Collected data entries
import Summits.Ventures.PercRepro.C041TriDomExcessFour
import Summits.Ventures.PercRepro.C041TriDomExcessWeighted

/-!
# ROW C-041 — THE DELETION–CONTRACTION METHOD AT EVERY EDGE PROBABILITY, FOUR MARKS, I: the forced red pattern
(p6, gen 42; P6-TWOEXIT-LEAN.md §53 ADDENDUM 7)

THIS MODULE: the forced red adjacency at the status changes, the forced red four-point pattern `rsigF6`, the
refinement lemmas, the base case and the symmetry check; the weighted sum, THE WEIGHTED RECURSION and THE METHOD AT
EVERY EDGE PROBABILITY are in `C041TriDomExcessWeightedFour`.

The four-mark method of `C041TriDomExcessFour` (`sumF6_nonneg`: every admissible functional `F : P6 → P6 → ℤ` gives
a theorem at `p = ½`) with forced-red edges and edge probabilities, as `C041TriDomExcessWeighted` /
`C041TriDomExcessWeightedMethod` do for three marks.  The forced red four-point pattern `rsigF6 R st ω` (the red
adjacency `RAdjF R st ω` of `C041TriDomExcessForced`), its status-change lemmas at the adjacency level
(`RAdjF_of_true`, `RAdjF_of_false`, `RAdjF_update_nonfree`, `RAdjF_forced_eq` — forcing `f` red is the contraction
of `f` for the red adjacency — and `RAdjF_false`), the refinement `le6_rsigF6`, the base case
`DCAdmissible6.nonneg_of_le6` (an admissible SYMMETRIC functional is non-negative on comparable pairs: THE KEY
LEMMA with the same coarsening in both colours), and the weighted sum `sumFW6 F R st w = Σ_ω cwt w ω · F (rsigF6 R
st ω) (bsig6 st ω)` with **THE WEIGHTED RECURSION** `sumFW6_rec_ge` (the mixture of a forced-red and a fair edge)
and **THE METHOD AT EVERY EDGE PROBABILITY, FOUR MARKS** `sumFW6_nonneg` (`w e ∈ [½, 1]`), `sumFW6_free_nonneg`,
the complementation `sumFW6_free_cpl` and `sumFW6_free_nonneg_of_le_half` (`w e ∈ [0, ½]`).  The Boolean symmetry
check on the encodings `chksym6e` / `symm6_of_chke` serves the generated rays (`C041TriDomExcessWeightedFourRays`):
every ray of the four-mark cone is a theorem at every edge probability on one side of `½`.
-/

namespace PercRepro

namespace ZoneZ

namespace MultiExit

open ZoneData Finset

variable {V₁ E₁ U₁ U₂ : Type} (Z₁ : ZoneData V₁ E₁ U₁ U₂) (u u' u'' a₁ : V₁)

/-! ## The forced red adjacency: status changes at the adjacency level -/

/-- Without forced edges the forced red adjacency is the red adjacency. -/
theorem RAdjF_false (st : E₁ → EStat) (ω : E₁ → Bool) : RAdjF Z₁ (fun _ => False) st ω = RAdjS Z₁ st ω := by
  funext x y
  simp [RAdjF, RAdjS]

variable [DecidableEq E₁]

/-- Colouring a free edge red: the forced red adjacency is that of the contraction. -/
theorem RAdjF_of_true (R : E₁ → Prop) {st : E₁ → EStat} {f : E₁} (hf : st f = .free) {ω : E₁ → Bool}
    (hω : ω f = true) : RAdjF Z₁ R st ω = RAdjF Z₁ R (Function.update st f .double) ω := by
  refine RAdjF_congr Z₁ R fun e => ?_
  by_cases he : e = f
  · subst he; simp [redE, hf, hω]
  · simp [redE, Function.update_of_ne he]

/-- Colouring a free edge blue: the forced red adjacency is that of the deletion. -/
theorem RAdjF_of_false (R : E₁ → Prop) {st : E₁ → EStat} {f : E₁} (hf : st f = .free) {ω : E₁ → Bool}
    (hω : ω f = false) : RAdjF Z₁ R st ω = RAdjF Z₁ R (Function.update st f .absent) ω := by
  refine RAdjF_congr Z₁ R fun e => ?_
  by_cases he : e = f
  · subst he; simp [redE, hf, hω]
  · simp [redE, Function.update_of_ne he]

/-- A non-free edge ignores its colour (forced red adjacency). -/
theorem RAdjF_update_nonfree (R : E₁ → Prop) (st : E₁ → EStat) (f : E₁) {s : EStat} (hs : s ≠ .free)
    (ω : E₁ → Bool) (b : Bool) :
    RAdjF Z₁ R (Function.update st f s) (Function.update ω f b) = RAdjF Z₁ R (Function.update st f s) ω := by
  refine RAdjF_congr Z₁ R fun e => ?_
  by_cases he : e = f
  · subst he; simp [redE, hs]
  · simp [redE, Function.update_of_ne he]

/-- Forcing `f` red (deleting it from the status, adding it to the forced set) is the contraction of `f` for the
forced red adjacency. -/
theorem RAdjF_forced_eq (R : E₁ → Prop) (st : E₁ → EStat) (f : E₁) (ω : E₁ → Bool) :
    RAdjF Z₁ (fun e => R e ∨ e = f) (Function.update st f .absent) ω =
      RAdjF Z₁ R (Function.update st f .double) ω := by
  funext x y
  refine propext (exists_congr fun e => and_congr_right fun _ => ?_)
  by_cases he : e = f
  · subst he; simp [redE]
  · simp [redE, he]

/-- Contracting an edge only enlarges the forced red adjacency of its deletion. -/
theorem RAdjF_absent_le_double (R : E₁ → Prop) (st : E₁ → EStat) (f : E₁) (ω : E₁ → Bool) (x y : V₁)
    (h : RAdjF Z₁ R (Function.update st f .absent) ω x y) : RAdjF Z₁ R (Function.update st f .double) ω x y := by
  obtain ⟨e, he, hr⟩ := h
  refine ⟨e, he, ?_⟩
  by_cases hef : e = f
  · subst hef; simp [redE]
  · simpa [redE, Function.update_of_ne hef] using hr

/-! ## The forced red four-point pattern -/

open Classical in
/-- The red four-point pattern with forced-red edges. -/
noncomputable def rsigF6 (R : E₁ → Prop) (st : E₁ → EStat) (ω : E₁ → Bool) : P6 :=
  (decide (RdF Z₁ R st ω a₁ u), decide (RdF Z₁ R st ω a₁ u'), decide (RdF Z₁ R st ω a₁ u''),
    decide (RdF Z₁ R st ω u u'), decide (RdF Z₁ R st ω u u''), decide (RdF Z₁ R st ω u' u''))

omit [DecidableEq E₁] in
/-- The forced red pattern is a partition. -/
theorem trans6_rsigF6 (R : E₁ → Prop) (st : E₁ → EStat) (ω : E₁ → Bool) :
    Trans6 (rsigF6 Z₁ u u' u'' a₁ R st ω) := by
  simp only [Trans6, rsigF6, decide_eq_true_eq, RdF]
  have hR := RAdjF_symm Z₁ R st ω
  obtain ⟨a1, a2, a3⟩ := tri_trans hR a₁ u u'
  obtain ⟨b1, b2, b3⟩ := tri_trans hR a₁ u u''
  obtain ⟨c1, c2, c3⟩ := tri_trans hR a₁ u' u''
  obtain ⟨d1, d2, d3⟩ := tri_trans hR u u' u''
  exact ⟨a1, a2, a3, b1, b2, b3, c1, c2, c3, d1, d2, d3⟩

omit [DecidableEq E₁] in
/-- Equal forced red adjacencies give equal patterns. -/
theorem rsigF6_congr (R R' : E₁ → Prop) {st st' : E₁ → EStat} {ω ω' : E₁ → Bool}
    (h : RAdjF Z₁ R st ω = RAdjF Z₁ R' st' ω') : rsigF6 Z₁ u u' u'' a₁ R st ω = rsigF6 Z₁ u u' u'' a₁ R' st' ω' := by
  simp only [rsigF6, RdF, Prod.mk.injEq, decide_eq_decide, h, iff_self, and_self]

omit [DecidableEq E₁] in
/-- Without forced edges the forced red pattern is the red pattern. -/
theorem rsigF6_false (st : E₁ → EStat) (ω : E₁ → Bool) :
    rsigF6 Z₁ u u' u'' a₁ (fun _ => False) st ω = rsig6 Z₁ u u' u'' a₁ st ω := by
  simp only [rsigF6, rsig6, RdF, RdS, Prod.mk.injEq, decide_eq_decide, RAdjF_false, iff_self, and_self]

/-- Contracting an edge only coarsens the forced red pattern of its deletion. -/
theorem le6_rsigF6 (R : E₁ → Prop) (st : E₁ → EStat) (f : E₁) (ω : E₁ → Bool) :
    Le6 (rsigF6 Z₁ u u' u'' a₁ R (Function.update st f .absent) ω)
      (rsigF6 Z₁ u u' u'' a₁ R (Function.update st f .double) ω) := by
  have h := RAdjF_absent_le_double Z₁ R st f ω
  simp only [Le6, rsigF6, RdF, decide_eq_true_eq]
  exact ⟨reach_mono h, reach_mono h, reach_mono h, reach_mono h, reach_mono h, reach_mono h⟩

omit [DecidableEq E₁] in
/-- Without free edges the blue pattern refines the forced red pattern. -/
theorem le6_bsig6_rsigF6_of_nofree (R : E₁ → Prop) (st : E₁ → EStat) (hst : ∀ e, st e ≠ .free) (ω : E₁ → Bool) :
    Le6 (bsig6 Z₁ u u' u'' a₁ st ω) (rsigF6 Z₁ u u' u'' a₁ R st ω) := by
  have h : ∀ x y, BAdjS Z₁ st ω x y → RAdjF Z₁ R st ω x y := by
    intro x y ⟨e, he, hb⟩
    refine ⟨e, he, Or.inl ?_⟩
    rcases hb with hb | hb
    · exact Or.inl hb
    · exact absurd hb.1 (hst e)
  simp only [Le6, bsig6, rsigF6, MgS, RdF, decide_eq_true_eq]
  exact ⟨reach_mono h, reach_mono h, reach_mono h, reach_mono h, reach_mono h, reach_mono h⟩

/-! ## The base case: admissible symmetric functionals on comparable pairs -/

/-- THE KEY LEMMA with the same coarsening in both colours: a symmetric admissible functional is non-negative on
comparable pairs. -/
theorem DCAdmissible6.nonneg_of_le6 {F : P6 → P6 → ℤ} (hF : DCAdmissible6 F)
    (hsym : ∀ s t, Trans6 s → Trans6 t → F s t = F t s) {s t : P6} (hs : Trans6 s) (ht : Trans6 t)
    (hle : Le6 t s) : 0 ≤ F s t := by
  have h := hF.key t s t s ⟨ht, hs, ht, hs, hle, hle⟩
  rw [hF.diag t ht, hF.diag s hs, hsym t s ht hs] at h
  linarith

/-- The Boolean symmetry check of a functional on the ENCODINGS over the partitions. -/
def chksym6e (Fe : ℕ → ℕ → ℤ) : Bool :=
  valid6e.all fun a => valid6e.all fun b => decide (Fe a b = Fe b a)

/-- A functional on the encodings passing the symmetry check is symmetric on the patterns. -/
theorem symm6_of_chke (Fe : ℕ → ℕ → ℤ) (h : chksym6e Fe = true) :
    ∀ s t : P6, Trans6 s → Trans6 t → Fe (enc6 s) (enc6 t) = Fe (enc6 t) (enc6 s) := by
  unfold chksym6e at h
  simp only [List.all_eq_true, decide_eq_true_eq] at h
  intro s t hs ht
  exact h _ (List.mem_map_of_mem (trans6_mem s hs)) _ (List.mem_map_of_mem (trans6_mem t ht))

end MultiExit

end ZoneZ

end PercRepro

PROBLEM DETAILS =
Give the exact lines, and only those, from the line containing "have h : ∀ x" through the line containing "unfold chksym6e at h" in the entries above.

TASK OUTPUT =
  have h : ∀ x y, BAdjS Z₁ st ω x y → RAdjF Z₁ R st ω x y := by
    intro x y ⟨e, he, hb⟩
    refine ⟨e, he, Or.inl ?_⟩
    rcases hb with hb | hb
    · exact Or.inl hb
    · exact absurd hb.1 (hst e)
  simp only [Le6, bsig6, rsigF6, MgS, RdF, decide_eq_true_eq]
  exact ⟨reach_mono h, reach_mono h, reach_mono h, reach_mono h, reach_mono h, reach_mono h⟩

/-! ## The base case: admissible symmetric functionals on comparable pairs -/

/-- THE KEY LEMMA with the same coarsening in both colours: a symmetric admissible functional is non-negative on
comparable pairs. -/
theorem DCAdmissible6.nonneg_of_le6 {F : P6 → P6 → ℤ} (hF : DCAdmissible6 F)
    (hsym : ∀ s t, Trans6 s → Trans6 t → F s t = F t s) {s t : P6} (hs : Trans6 s) (ht : Trans6 t)
    (hle : Le6 t s) : 0 ≤ F s t := by
  have h := hF.key t s t s ⟨ht, hs, ht, hs, hle, hle⟩
  rw [hF.diag t ht, hF.diag s hs, hsym t s ht hs] at h
  linarith

/-- The Boolean symmetry check of a functional on the ENCODINGS over the partitions. -/
def chksym6e (Fe : ℕ → ℕ → ℤ) : Bool :=
  valid6e.all fun a => valid6e.all fun b => decide (Fe a b = Fe b a)

/-- A functional on the encodings passing the symmetry check is symmetric on the patterns. -/
theorem symm6_of_chke (Fe : ℕ → ℕ → ℤ) (h : chksym6e Fe = true) :
    ∀ s t : P6, Trans6 s → Trans6 t → Fe (enc6 s) (enc6 t) = Fe (enc6 t) (enc6 s) := by
  unfold chksym6e at h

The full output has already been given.